What to do –
Begin at the line below that has "a V = z := by" and stop after the line that has "rw [MeasureTheory.integral_dirac, eterm_toyR". Please restate only those lines, word for word.

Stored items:
import Literature.Topology.FourManifolds.WhiteheadStage
import Literature.Topology.FourManifolds.PLManifold
import HarnessLib

/-!
# Whitehead's triangulation theorem: existence (Munkres 1966, Theorem 10.6)

Four parts (merged into one module to shorten the landing chain; each part was developed and
checked separately):

* **The cover by pieces** (`exists_cover_pieces`): a sequence of cover pieces indexed by `ℕ` (with gaps)
  whose open innermost boxes cover the manifold, each meeting only finitely many others — from a
  compact exhaustion, its shells and finitely many small chart cubes per shell.
* **The induction** (`seq`): the states after `k` stages along the pieces, with: the cores cover
  the processed pieces (`pieces_subset`), birth regions never change (`D_stable`), every chart's
  data is eventually constant (`chart_eventually_const`), every point eventually lies in a fixed
  core forever (`point_eventually_core`).
* **Local tools**: star subcomplexes (`starCx`), purity of the lattice refinement
  (`latticeRefinement_pure`), images of relatively open sets (`isOpen_inter_image_of_isOpen`),
  globalisation of smooth maps near compact sets (`exists_contDiff_eqOn_of_isCompact`), the local
  image complex of a state at a point (`exists_local_image_complex`), and its two consequences:
  the chart transitions are PL (`local_pl`) and the transitions to the smooth charts are piecewise
  smooth of maximal rank (`local_pd`).
* **The theorem**: the limit charts (`finalChart`), the PL charted space (`plCharted`), its PL
  compatibility (`isPLManifold_plCharted`) and Whitehead compatibility
  (`isWhiteheadCompatible_plCharted`), the empty case, and
  `exists_isPLManifold_isWhiteheadCompatible_holds`.

No named facts are introduced (`GoodState` is a bookkeeping structure).
-/

open Set Function Metric Filter
open scoped Topology NNReal Manifold ContDiff

noncomputable section

-- `[T2Space M]` is a section variable used by most lemmas below; per-lemma `omit` would be noise.
set_option linter.unusedSectionVars false

namespace Literature.Topology.FourManifolds

open Literature.Analysis.Convexity

local notation "𝔼 " n:arg => EuclideanSpace ℝ (Fin n)

/-! ## Part A: the cover by pieces -/

section Cubes

variable {n : ℕ}
/-- **«(1.72) HOLDS» FOR `toyR z` WITH DENSITY `z`**: the terms sum to `z`. [folklore] -/
theorem sum_term_toyR {z : ℝ} (hz : 0 < z) (V : Unit) : ∑ a : toyI.Adm, (toyR z).term a V = z := by
  simp only [Repr172R.term_eq_sum_eterm, eterm_toyR hz, Finset.sum_const, Fintype.sum_bool, card_LIdx_toyI.1,
    card_LIdx_toyI.2, nsmul_eq_mul]
  norm_num
  ring

/-- **THE WEIGHT OF EVERY TERM OF RUN `K` IS `Z K t ∕ 6`** (Dirac reference mass). [folklore] -/
theorem weight_toyR {K : ℕ} {t : ℝ} (hz : 0 < Z K t) (a : (Isk K).Adm) (ι : (Isk K).HZ × (Isk K).HL × (Isk K).HC) :
    Repr172R.weight μ₀ (fun K t => toyR (Z K t)) t ⟨K, a, ι⟩ = Z K t / 6 := by
  show ∫ x, (toyR (Z K t)).eterm a ι x ∂(Measure.dirac ()) = _
  rw [MeasureTheory.integral_dirac, eterm_toyR hz]

/-- the toy weights are nonnegative (`χ ≡ 1 ≥ 0`) [folklore] -/
theorem weight_toyR_nonneg (t : ℝ) (τ : HIndex.Idx Isk) : 0 ≤ Repr172R.weight μ₀ (fun K t => toyR (Z K t)) t τ :=
  Repr172R.weight_nonneg μ₀ (fun K t => toyR (Z K t)) t (fun _ _ _ => zero_le_one) τ

variable (Z) in
/-- **`HistRead` HOLDS** for `Φ₃` and the toy expansions on the toy reading (empty forest; envelopes attained — the
completed-action envelope `log (Z K t ∕ 6)` by `rfl`; source radius `1`, threshold `0`). [folklore] -/
theorem histRead_toy₃ : HistRead (ℛ₃ L) (Φ₃ L g Z) (fun K t => toyR (Z K t)) 1 0 where
  χ01 _ _ _ _ := ⟨zero_le_one, le_rfl⟩
  tz_le _ _ _ _ _ _ _ _ := le_of_eq rfl
  ty_le _ _ _ _ _ _ _ _ := le_of_eq rfl
  tc_le _ _ _ _ _ _ _ _ := le_of_eq rfl
  A'_le _ _ _ _ _ := le_rfl
  Vs_le _ _ _ _ _ _ _ _ _ := le_rfl
  forest_le K t _ _ a ι _ := by
    show (1 : ℝ) * 1 ≤ _
    rw [Finset.prod_congr rfl fun j _ => by rw [compM_runOf_eq_empty₃ L K a ι j, Finset.prod_empty],
      Finset.prod_const_one]
    norm_num

variable (Z) in
/-- the volume calibration at `Λ ≡ 1`: doubling display with `Lu = 1` [folklore] -/
theorem hLu_toy₃ (K j : ℕ) : ∀ t i, i ≤ j → Real.log ((Φ₃ L g Z).Λ K (t + i)) ≤ 1 * Real.log ((Φ₃ L g Z).Λ K t) :=
  fun _ _ _ => by simp [Φ₃]

variable (Z) in
/-- floor display (`log 1 = 0 ≤ floorK`) [folklore] -/
theorem huΦ_toy₃ (K : ℕ) : ∀ t, t ≤ K → Real.log ((Φ₃ L g Z).Λ K t) * (6 * (561 ^ 1 * (20 : ℕ) * (1 : ℝ) + 1122 ^ 1 * 1)) ≤
    floorK C₂ K ((ℛ₃ L).R K) t := fun t _ => by
  have h0 : 0 ≤ floorK C₂ K ((ℛ₃ L).R K) t := floorK_nonneg (C := C₂) (K := K) (R := (ℛ₃ L).R K) (by norm_num [C₂]) t
  simpa [Φ₃] using h0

Problem solution –
theorem sum_term_toyR {z : ℝ} (hz : 0 < z) (V : Unit) : ∑ a : toyI.Adm, (toyR z).term a V = z := by
  simp only [Repr172R.term_eq_sum_eterm, eterm_toyR hz, Finset.sum_const, Fintype.sum_bool, card_LIdx_toyI.1,
    card_LIdx_toyI.2, nsmul_eq_mul]
  norm_num
  ring

/-- **THE WEIGHT OF EVERY TERM OF RUN `K` IS `Z K t ∕ 6`** (Dirac reference mass). [folklore] -/
theorem weight_toyR {K : ℕ} {t : ℝ} (hz : 0 < Z K t) (a : (Isk K).Adm) (ι : (Isk K).HZ × (Isk K).HL × (Isk K).HC) :
    Repr172R.weight μ₀ (fun K t => toyR (Z K t)) t ⟨K, a, ι⟩ = Z K t / 6 := by
  show ∫ x, (toyR (Z K t)).eterm a ι x ∂(Measure.dirac ()) = _
  rw [MeasureTheory.integral_dirac, eterm_toyR hz]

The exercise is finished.